----- THE RECORDS -----

/-
Copyright: the b2b-balaban T⁴-continuum CRUX team, row NE7b OWNER lineage `t4-ne7b-p1` (gen 124). Project licence.
-/
import Summits.QuantumFields.BalabanUV.T4Continuum.Spine.NE7b.SupZdPerturbedCoarseInverseLipschitz

/-!
# THE PERTURBED INFINITE-VOLUME RESPONSE KERNEL: for `V : ℤ^d → [−λ, Λ]` (`d ≥ 3`, every mesh), a kernel `|K(p,q)| ≤ εe^{−γ|p − q|₁}` under
# the three smallness conditions of (218)∕(219), and every coarse point `b₀`, the response `h^K_{b₀} = Σ′_{b′}N_K(b′,b₀)Ψ^K_{b′}` of the
# `H + K` column on `ℤ^d` (perturbed block columns `Ψ^K` superposed with (219)'s two-sided inverse `N_K` of the perturbed coarse operator)
# converges absolutely, decays like `e^{−ν|blk n p − b₀|₁}` WITHOUT rate halving, has unit block means `Q′h^K_{b₀} = e_{b₀}`, and solves
# `(H_V + K)h^K_{b₀} = N_K(blk n ·, b₀)` — the two displays that DEFINE the perturbed road's response `D_Ke_{b₀}`, now on `ℤ^d`; (200)'s
# `H + K` twin (row NE7b, node U5c; (214)∕(219) BY NAME; [folklore])

Cell `pub-balaban`, sub-cell `t4`, spine estimate NE7b (`T4WeightBudget.RelWeightBound`; the cell's OWN estimate — NOT PRINTED in
[Bałaban 1983–89], NOT PROVED).  Crux-route work under `Spine/NE7b/` by the row OWNER (`t4-ne7b-p1` gen 124, file (220)) under FREEZE
(0)'s crux-prover clause; NOTHING of Bałaban's is named as a Lean object, valued or asserted; no `T4Continuum/Support` leaf typed; no `def`,
no notation (`h^K_{b₀}`, `T_K`, `C_M′` WRITTEN OUT; `M`, `Ψ`, `Ψ^K` are DATA with their defining properties; the block-scale decay of `Ψ^K` is a
HYPOTHESIS with a free constant `C_Ψ`, discharged by (216) (ii) with `C_Ψ = 2C_PK_{δ₀−μ}`); zero `sorry`.  Imports (BY NAME): the OWNER's
(219) `…SupZdPerturbedCoarseInverseLipschitz` (`zd_perturbed_coarse_inverse_lipschitz`; through it (214) `tsum_exp_conv_noLoss`, (189)
`summable_exp_l1`, (191) `natAbs_sub_comm_sum`), Mathlib's `Summable.mul_of_nonneg`, `Summable.tsum_comm`, `Summable.prod`,
`Summable.tsum_finsetSum`, `norm_tsum_le_tsum_norm`, `tsum_eq_single`.

WHY (located).  § [NE7bP1-G124-HANDOFF] NEXT (3)(a)∕(b): with `T_K` inverted on `ℤ^d` ((218)∕(219)) the perturbed column continues
exactly as the unperturbed one did after (194)∕(195): (200) built the response kernel `h_{b₀} = Σ′M(b′,b₀)Ψ_{b′}`, (201) the fluctuation
covariance.  This file is (200) for `H + K`: the termwise bound `|N_K(b′,b₀)Ψ^K_{b′}(p)| ≤ 2C_M′C_Ψe^{−μ|blk n p − b′|₁}e^{−ν|b′ − b₀|₁}` is a
convolution of two exponentials with DIFFERENT rates `ν < μ`, so (214)'s no-loss lemma keeps the rate `ν` (where (200) halved); the
block means are `Σ′_{b′}T_K(b,b′)N_K(b′,b₀) = δ_{bb₀}` ((219)'s right identity, finite sums through the series); the equation is termwise
`(H_V + K)(N_K(b′,b₀)Ψ^K_{b′}) = N_K(b′,b₀)𝟙[blk n · = b′]` summed over `b′` — the finite stencil through the series by absolute
convergence, and the KERNEL ROWS through the series by Fubini on `ℤ^d × ℤ^d` under the product domination
`2C_M′e^{−ν|b₀−b′|₁}C_Ψ·εe^{−γ|p−q|₁}`.

WHAT IS PROVED ([folklore]): §1 **`zd_perturbed_response_kernel`** (THE END: `∃ C₀ C_P δ₀ c₁ δ₁ > 0`: for ALL data as in (219) plus the
block-scale decay of `Ψ^K`: `∃ N` with (219)'s profile and both identities, and for every `b₀`: summability, (i) the bound
`2C_M′C_ΨK_{μ−ν}e^{−ν|blk n p − b₀|₁}`, (ii) unit block means, (iii) the perturbed equation with source `N(blk n ·, b₀)`); §2 toy.

HONEST (what this is NOT).  The response to coarse unit sources only: the perturbed fluctuation covariance `C_K = G_K − h^KT_K…` and its
decay ((201)'s twin), Lipschitz-in-`K` of `h^K` (from (216) (iii) and (219)'s `|N_K − M|`), and the torus → `ℤ^d` limit of the `H + K` tower
are the sequel; uniqueness of `h^K_{b₀}` among bounded solutions is (213)'s and not restated; THREE smallness conditions with the sup
road's constants — NOT (163)'s energy threshold; the LINEAR column only; `d ≥ 3` only; scalar skeleton ((A3), NC-NE7b-α UNRULED); nothing of
the covariant propagators of [B4]–[B6]; nothing of Bałaban's asserted.  BY-NAME EFFECT ON THE WALL: NONE.  NE7b NOT PRINTED ∕ NOT PROVED;
spine PROVED 0∕9; rung (B)+1 — the programme's measures remain FINITE-torus statements; NOT the mass gap, NOT Clay.  HONEST DEPENDENCY:
continuum YM on T⁴ ⇐ BetaPertH ∧ nine spine estimates (0∕9 proved); BetaPertH ⇐ (D1) ∧ (D4) ∧ CAP+tail; G-an2-4 gates asym, D1 and NE2∕3∕4.
-/

set_option autoImplicit false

-----

▸ WORK REQUIRED
When you write out the listing, keep every line exactly as it is above.

▸ YOUR RESPONSE
/-
Copyright: the b2b-balaban T⁴-continuum CRUX team, row NE7b OWNER lineage `t4-ne7b-p1` (gen 124). Project licence.
-/
import Summits.QuantumFields.BalabanUV.T4Continuum.Spine.NE7b.SupZdPerturbedCoarseInverseLipschitz

/-!
# THE PERTURBED INFINITE-VOLUME RESPONSE KERNEL: for `V : ℤ^d → [−λ, Λ]` (`d ≥ 3`, every mesh), a kernel `|K(p,q)| ≤ εe^{−γ|p − q|₁}` under
# the three smallness conditions of (218)∕(219), and every coarse point `b₀`, the response `h^K_{b₀} = Σ′_{b′}N_K(b′,b₀)Ψ^K_{b′}` of the
# `H + K` column on `ℤ^d` (perturbed block columns `Ψ^K` superposed with (219)'s two-sided inverse `N_K` of the perturbed coarse operator)
# converges absolutely, decays like `e^{−ν|blk n p − b₀|₁}` WITHOUT rate halving, has unit block means `Q′h^K_{b₀} = e_{b₀}`, and solves
# `(H_V + K)h^K_{b₀} = N_K(blk n ·, b₀)` — the two displays that DEFINE the perturbed road's response `D_Ke_{b₀}`, now on `ℤ^d`; (200)'s
# `H + K` twin (row NE7b, node U5c; (214)∕(219) BY NAME; [folklore])

Cell `pub-balaban`, sub-cell `t4`, spine estimate NE7b (`T4WeightBudget.RelWeightBound`; the cell's OWN estimate — NOT PRINTED in
[Bałaban 1983–89], NOT PROVED).  Crux-route work under `Spine/NE7b/` by the row OWNER (`t4-ne7b-p1` gen 124, file (220)) under FREEZE
(0)'s crux-prover clause; NOTHING of Bałaban's is named as a Lean object, valued or asserted; no `T4Continuum/Support` leaf typed; no `def`,
no notation (`h^K_{b₀}`, `T_K`, `C_M′` WRITTEN OUT; `M`, `Ψ`, `Ψ^K` are DATA with their defining properties; the block-scale decay of `Ψ^K` is a
HYPOTHESIS with a free constant `C_Ψ`, discharged by (216) (ii) with `C_Ψ = 2C_PK_{δ₀−μ}`); zero `sorry`.  Imports (BY NAME): the OWNER's
(219) `…SupZdPerturbedCoarseInverseLipschitz` (`zd_perturbed_coarse_inverse_lipschitz`; through it (214) `tsum_exp_conv_noLoss`, (189)
`summable_exp_l1`, (191) `natAbs_sub_comm_sum`), Mathlib's `Summable.mul_of_nonneg`, `Summable.tsum_comm`, `Summable.prod`,
`Summable.tsum_finsetSum`, `norm_tsum_le_tsum_norm`, `tsum_eq_single`.

WHY (located).  § [NE7bP1-G124-HANDOFF] NEXT (3)(a)∕(b): with `T_K` inverted on `ℤ^d` ((218)∕(219)) the perturbed column continues
exactly as the unperturbed one did after (194)∕(195): (200) built the response kernel `h_{b₀} = Σ′M(b′,b₀)Ψ_{b′}`, (201) the fluctuation
covariance.  This file is (200) for `H + K`: the termwise bound `|N_K(b′,b₀)Ψ^K_{b′}(p)| ≤ 2C_M′C_Ψe^{−μ|blk n p − b′|₁}e^{−ν|b′ − b₀|₁}` is a
convolution of two exponentials with DIFFERENT rates `ν < μ`, so (214)'s no-loss lemma keeps the rate `ν` (where (200) halved); the
block means are `Σ′_{b′}T_K(b,b′)N_K(b′,b₀) = δ_{bb₀}` ((219)'s right identity, finite sums through the series); the equation is termwise
`(H_V + K)(N_K(b′,b₀)Ψ^K_{b′}) = N_K(b′,b₀)𝟙[blk n · = b′]` summed over `b′` — the finite stencil through the series by absolute
convergence, and the KERNEL ROWS through the series by Fubini on `ℤ^d × ℤ^d` under the product domination
`2C_M′e^{−ν|b₀−b′|₁}C_Ψ·εe^{−γ|p−q|₁}`.

WHAT IS PROVED ([folklore]): §1 **`zd_perturbed_response_kernel`** (THE END: `∃ C₀ C_P δ₀ c₁ δ₁ > 0`: for ALL data as in (219) plus the
block-scale decay of `Ψ^K`: `∃ N` with (219)'s profile and both identities, and for every `b₀`: summability, (i) the bound
`2C_M′C_ΨK_{μ−ν}e^{−ν|blk n p − b₀|₁}`, (ii) unit block means, (iii) the perturbed equation with source `N(blk n ·, b₀)`); §2 toy.

HONEST (what this is NOT).  The response to coarse unit sources only: the perturbed fluctuation covariance `C_K = G_K − h^KT_K…` and its
decay ((201)'s twin), Lipschitz-in-`K` of `h^K` (from (216) (iii) and (219)'s `|N_K − M|`), and the torus → `ℤ^d` limit of the `H + K` tower
are the sequel; uniqueness of `h^K_{b₀}` among bounded solutions is (213)'s and not restated; THREE smallness conditions with the sup
road's constants — NOT (163)'s energy threshold; the LINEAR column only; `d ≥ 3` only; scalar skeleton ((A3), NC-NE7b-α UNRULED); nothing of
the covariant propagators of [B4]–[B6]; nothing of Bałaban's asserted.  BY-NAME EFFECT ON THE WALL: NONE.  NE7b NOT PRINTED ∕ NOT PROVED;
spine PROVED 0∕9; rung (B)+1 — the programme's measures remain FINITE-torus statements; NOT the mass gap, NOT Clay.  HONEST DEPENDENCY:
continuum YM on T⁴ ⇐ BetaPertH ∧ nine spine estimates (0∕9 proved); BetaPertH ⇐ (D1) ∧ (D4) ∧ CAP+tail; G-an2-4 gates asym, D1 and NE2∕3∕4.
-/

set_option autoImplicit false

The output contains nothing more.